Although COD ability is considered essential for successful participation in most team sports [19], little is known about how a soccer match affects COD performance. It is difficult to compare the data of the present study with previous research, as a wide variety of COD tests have been used: shuttle sprint [20], T test [1], and the L-agility run test [21]. Silva et al. [2] found in their meta-analysis that COD performance was affected 24 h after a match, but unclear effects were found at 48 and 72 h after a match. However, in the present study, large impairments were found when comparing players’ performance 72 h after a match during a 1-match week with a match during a 3-match week. COD actions require rapid transitions from eccentric to concentric muscle actions [22, 23]. Soccer game requirements, with some maximal-sprint as well as numerous deceleration and acceleration actions, have been proposed as mechanisms causing great muscle damage [22]. This muscle damage together with inter-muscular coordination deficiencies may explain the impairments in COD performance after playing 3 matches in a one-week period.

A reduced AD ROM has been linked to potential injury mechanisms such as smaller knee-flexion displacements and greater ground reaction forces during landing tasks [24, 25]. Therefore, monitoring AD ROM could be useful to control the injury risk associated with reductions in this variable. Charlton et al. [26] found reductions in AD ROM immediately after an Australian football match, although the ROM recovered to baseline values 24 h after the match. In another study, Wollin et al. [13] observed smaller, although non-significant, decreases in AD ROM 48–72 h after a soccer match. In the present study, AD ROM was reduced when comparing the value after the 3-match week compared with the 1-match week.

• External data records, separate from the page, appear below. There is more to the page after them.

/-- **Split hyperplane sector ⟹ split cell** (fact-free re-indexing): `Stubs.WeilAlgebraicSplitHyperplane n d` (`n, d ≥ 1`) gives
`WeilClassesComponent n d [(-1)ⁿ]` (a member polarized with `det H = (-1)ⁿ` carrying a non-zero rational `(n,n)` Weil class is hyperbolic:
`isHyperbolicWeilType_of_hasWeilDiscriminantNondeg_split`). [cite: vanGeemen1994HodgeAV, 5.4 and (5.4.1)] [cite: Markman2025SecantWeil, §1.1 (preprint)] -/
theorem weilClassesComponent_split_of_weilAlgebraicSplitHyperplane {n d : ℕ} (hn : 0 < n) (hd : 0 < d)
    (h : Stubs.WeilAlgebraicSplitHyperplane n d) : WeilClassesComponent n d (splitDiscriminantClass n d) := by
  intro A φ hA _ hφ e a ha ha0 hδ c hcr hcH hcW
  by_cases hc0 : c = 0
  · rw [hc0]
    exact Submodule.zero_mem _
  · exact h A φ e a hA hφ ha ha0
      (isHyperbolicWeilType_of_hasWeilDiscriminantNondeg_split hn hA hd hφ e ha ha0 ⟨c, hcW, hcr, hcH, hc0⟩ hδ) c hcW hcr hcH

/-- **Markman's class statement on the SPLIT component, cell form, any `N ≥ 1`**: the hypotheses of
`splitHyperplane_of_reach_of_localVariationalHodgeFor_of_isMarkmanKappaShape` ⟹ the split CELL `WeilClassesComponent N d [(-1)ᴺ]` (the
census's row currency). In print for `N = 2` ([Mar23] J. Eur. Math. Soc. 25 (2023) Thm. 1.5 = Thm. 13.4, p. 236) and `N = 3` ([Mar25] Thm. 1.5.1, preprint); nothing for `N ≥ 4`.
[cite: Markman2025SurveySecant, §4] [cite: Markman2023GeneralizedKummers, Thm. 1.5 (= Thm. 13.4), p. 236 (the case N = 2 in print; arXiv:1805.11574 pre-publication numbering: Thm. 1.3)]
[cite: Markman2025SecantWeil, Thm. 1.5.1 and §1.1 (preprint)] [cite: Deligne1982HodgeCycles, proof of Thm. 4.8] -/
theorem weilClassesComponent_split_of_reach_of_localVariationalHodgeFor_of_isMarkmanKappaShape
    (hF : weilFamilyReach_hyperbolic) (hT : LocalVariationalHodgeFor 𝒪) {N d : ℕ} (hN : 1 ≤ N) (hd : 0 < d)
    (P : AbelianVariety ℂ) (ψ₀ : P ⟶ P) (ι : ProjectiveEmbedding P.X) (a : complexBetti (projectiveSpace ι.n ℂ) 2)
    (hP : P.dim = 2 * N) (hψ : ψ₀ ≫ ψ₀ = -(d • 𝟙 P)) (ha : IsRationalClass a) (ha0 : a ≠ 0) {h : complexBetti P.X 2}
    {m : ℚ} (hm : m ≠ 0) (hι : complexBetti.map ι.ι 2 a = ((m : ℚ) : ℂ) • h)
    (hψh : complexBetti.map ψ₀.hom.hom.hom 2 h = (d : ℂ) • h) (hhyp : IsHyperbolicWeilType P ψ₀ N h) {I : Finset ℕ}
    {κ : (p : ℕ) → complexBetti P.X (2 * p)} {w : complexBetti P.X (2 * N)} (hS : IsMarkmanKappaShape N d P ψ₀ h I κ w)
    (hNI : N ∈ I) (h𝒪 : 𝒪 (2 * N) P.X I κ) : WeilClassesComponent N d (splitDiscriminantClass N d) :=
  weilClassesComponent_split_of_weilAlgebraicSplitHyperplane hN hd
    (splitHyperplane_of_reach_of_localVariationalHodgeFor_of_isMarkmanKappaShape hF hT hN hd P ψ₀ ι a hP hψ ha ha0 hm hι hψh
      hhyp hS hNI h𝒪)
/-- Evaluation commutes with ring maps: `φ(q(x)) = (φ q)(φ ∘ x)`. [folklore] -/
private theorem ringHom_eval {R S τ : Type*} [CommRing R] [CommRing S] (φ : R →+* S) (x : τ → R)
    (q : MvPolynomial τ R) : φ (eval x q) = eval (φ ∘ x) (map φ q) := by
  rw [eval_map, show eval x q = eval₂ (RingHom.id R) x q from rfl, eval₂_comp_left, RingHom.comp_id]

/-- On the orbit `GL(W)·P_Λ` every Hessian is singular at every point: `Hess(P_Λ ∘ g)(x) =
gᵀ·Hess(P_Λ)(gx)·g` (`hessianMatrix_aeval_of_affine`). [cite: LandsbergManivelRessayre2013, Proposition 3.5.1 (p. 481)] -/
theorem det_hessianMatrix_eq_zero_of_mem_glOrbit_pLambda (hn : 1 ≤ n)
    {Q : MvPolynomial (Fin n × Fin n) ℂ} (hQ : Q ∈ glOrbit (Fin n × Fin n) ℂ (pLambda n))
    (x : Fin n × Fin n → ℂ) : (hessianMatrix Q x).det = 0 := by
  obtain ⟨g, rfl⟩ := hQ
  beta_reduce
  rw [linSubstRep_apply, linSubst,
    hessianMatrix_aeval_of_affine _ (fun i u v => pderiv_pderiv_linSubst_X_eq_zero _ i u v),
    Matrix.det_mul, Matrix.det_mul, det_hessianMatrix_pLambda_eq_zero hn, mul_zero, zero_mul]

/-- **`det Hess(Q)(x₀) = 0` for every degeneration `Q ∈ Δ(P_Λ)`** (`n` odd) and every point `x₀`:
`Q ↦ det Hess(Q)(x₀)` is a polynomial function of the coefficients of the degree-`n` form `Q` (generic
form `genericFormDeg`), vanishing on `GL(W)·P_Λ`, hence on its Zariski closure (`mem_orbitClosure_iff`).
[cite: LandsbergManivelRessayre2013, Proposition 3.5.1 (p. 481)] -/
theorem det_hessianMatrix_eq_zero_of_mem_orbitClosure_pLambda (hn : Odd n)
    {Q : MvPolynomial (Fin n × Fin n) ℂ} (hQ : Q ∈ orbitClosure (pLambda n))
    (x₀ : Fin n × Fin n → ℂ) : (hessianMatrix Q x₀).det = 0 := by
  classical
  have hn1 : 1 ≤ n := by obtain ⟨k, rfl⟩ := hn; omega
  have hP : (pLambda n).IsHomogeneous n := pLambda_isHomogeneous hn
  have hQhom : Q.IsHomogeneous n := hP.of_mem_orbitClosure hQ
  -- the generic form of degree `n` over the coordinate ring of coefficient space
  obtain ⟨G, hG⟩ : ∃ G : MvPolynomial (Fin n × Fin n) (MvPolynomial ((Fin n × Fin n) →₀ ℕ) ℂ),
      ∀ h : MvPolynomial (Fin n × Fin n) ℂ, h.IsHomogeneous n → map (eval (coeffVec h)) G = h := by
    refine ⟨map (rename (Subtype.val : DegIdx (Fin n × Fin n) n → ((Fin n × Fin n) →₀ ℕ))).toRingHom
      (genericFormDeg (Fin n × Fin n) ℂ n), fun h hh => ?_⟩
    rw [MvPolynomial.map_map]
    have hcomp : (eval (coeffVec h)).comp
        (rename (Subtype.val : DegIdx (Fin n × Fin n) n → ((Fin n × Fin n) →₀ ℕ))).toRingHom =
        eval (formCoeff n h) := by
      refine RingHom.ext fun q => ?_
      rw [RingHom.coe_comp, Function.comp_apply, AlgHom.toRingHom_eq_coe, AlgHom.coe_toRingHom,
        eval_rename]
      rfl
    rw [hcomp, map_eval_formCoeff_genericFormDeg hh]
  -- `det Hess(·)(x₀)` as a polynomial in the coefficients
  obtain ⟨p, hp⟩ : ∃ p : MvPolynomial ((Fin n × Fin n) →₀ ℕ) ℂ,
      ∀ h : MvPolynomial (Fin n × Fin n) ℂ, h.IsHomogeneous n →
        aeval (coeffVec h) p = (hessianMatrix h x₀).det := by
    refine ⟨(hessianMatrix G (fun i => C (x₀ i))).det, fun h hh => ?_⟩
    rw [show aeval (coeffVec h) (hessianMatrix G fun i => C (x₀ i)).det =
        eval (coeffVec h) (hessianMatrix G fun i => C (x₀ i)).det from rfl,
      RingHom.map_det, RingHom.mapMatrix_apply]
    congr 1
    ext u v
    rw [Matrix.map_apply, hessianMatrix_apply, hessianMatrix_apply, ringHom_eval, ← pderiv_map,
      ← pderiv_map, hG h hh]
    congr 2
    funext i
    simp only [Function.comp_apply, eval_C]
  have h0 := (mem_orbitClosure_iff.mp hQ) p fun h hh => by
    have hhom : h.IsHomogeneous n := by
      obtain ⟨g, rfl⟩ := hh
      beta_reduce
      rw [linSubstRep_apply]
      exact linSubst_isHomogeneous _ hP
    rw [hp h hhom]
    exact det_hessianMatrix_eq_zero_of_mem_glOrbit_pLambda hn1 hh x₀
  rwa [hp Q hQhom] at h0

end OrbitClosure

section DetHessian

variable {n : ℕ}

It seems, therefore, that although some studies have shown that 48–72 h is enough to recover baseline AD ROM values, this period is insufficient during congested calendars.

The present study has some limitations. The main limitation is the lack of a baseline measure. This baseline value could have been used to ascertain whether the performance in the two testing sessions was different than in a “non-fatigued” state. The absence of GPS measures is another limitation of the study. It should be recorded in future studies to evaluate the potential influence of decrements in isolated testing performance and changes in match-related activities. In addition, the sample size and the characteristics of the players do not permit generalization of the results. Future research is needed to increase the data about how consecutive matches play a role in the time-course recovery of physical performance.

CONCLUSIONS

The results of the present study are of significant practical use for coaches and athletes. Large performance impairments were found between the tests performed after playing 3 matches in a week compared with the 1-match period. Thus, coaches should know that, after a congestive period of competitions (e.g., 3 matches in 7–10 days), soccer players are not completely recovered 72 h after the last match. This fact is extremely important, as previous research has shown increases in injury rates during congested calendars, and athlete monitoring should be specially performed during these periods. In conclusion, jumping performance, maximal velocity, change of direction performance and ankle dorsiflexion ROM values have been shown to be sensitive to congested calendars. During congested calendars, performance in these variables could be decreased by an insufficient recovery period. This information may be used for decision purposes (e.g., starting players) and also to reduce the incidence of injuries.

Conflict of interests

The authors report no conflicts of interests concerning the contents of this paper.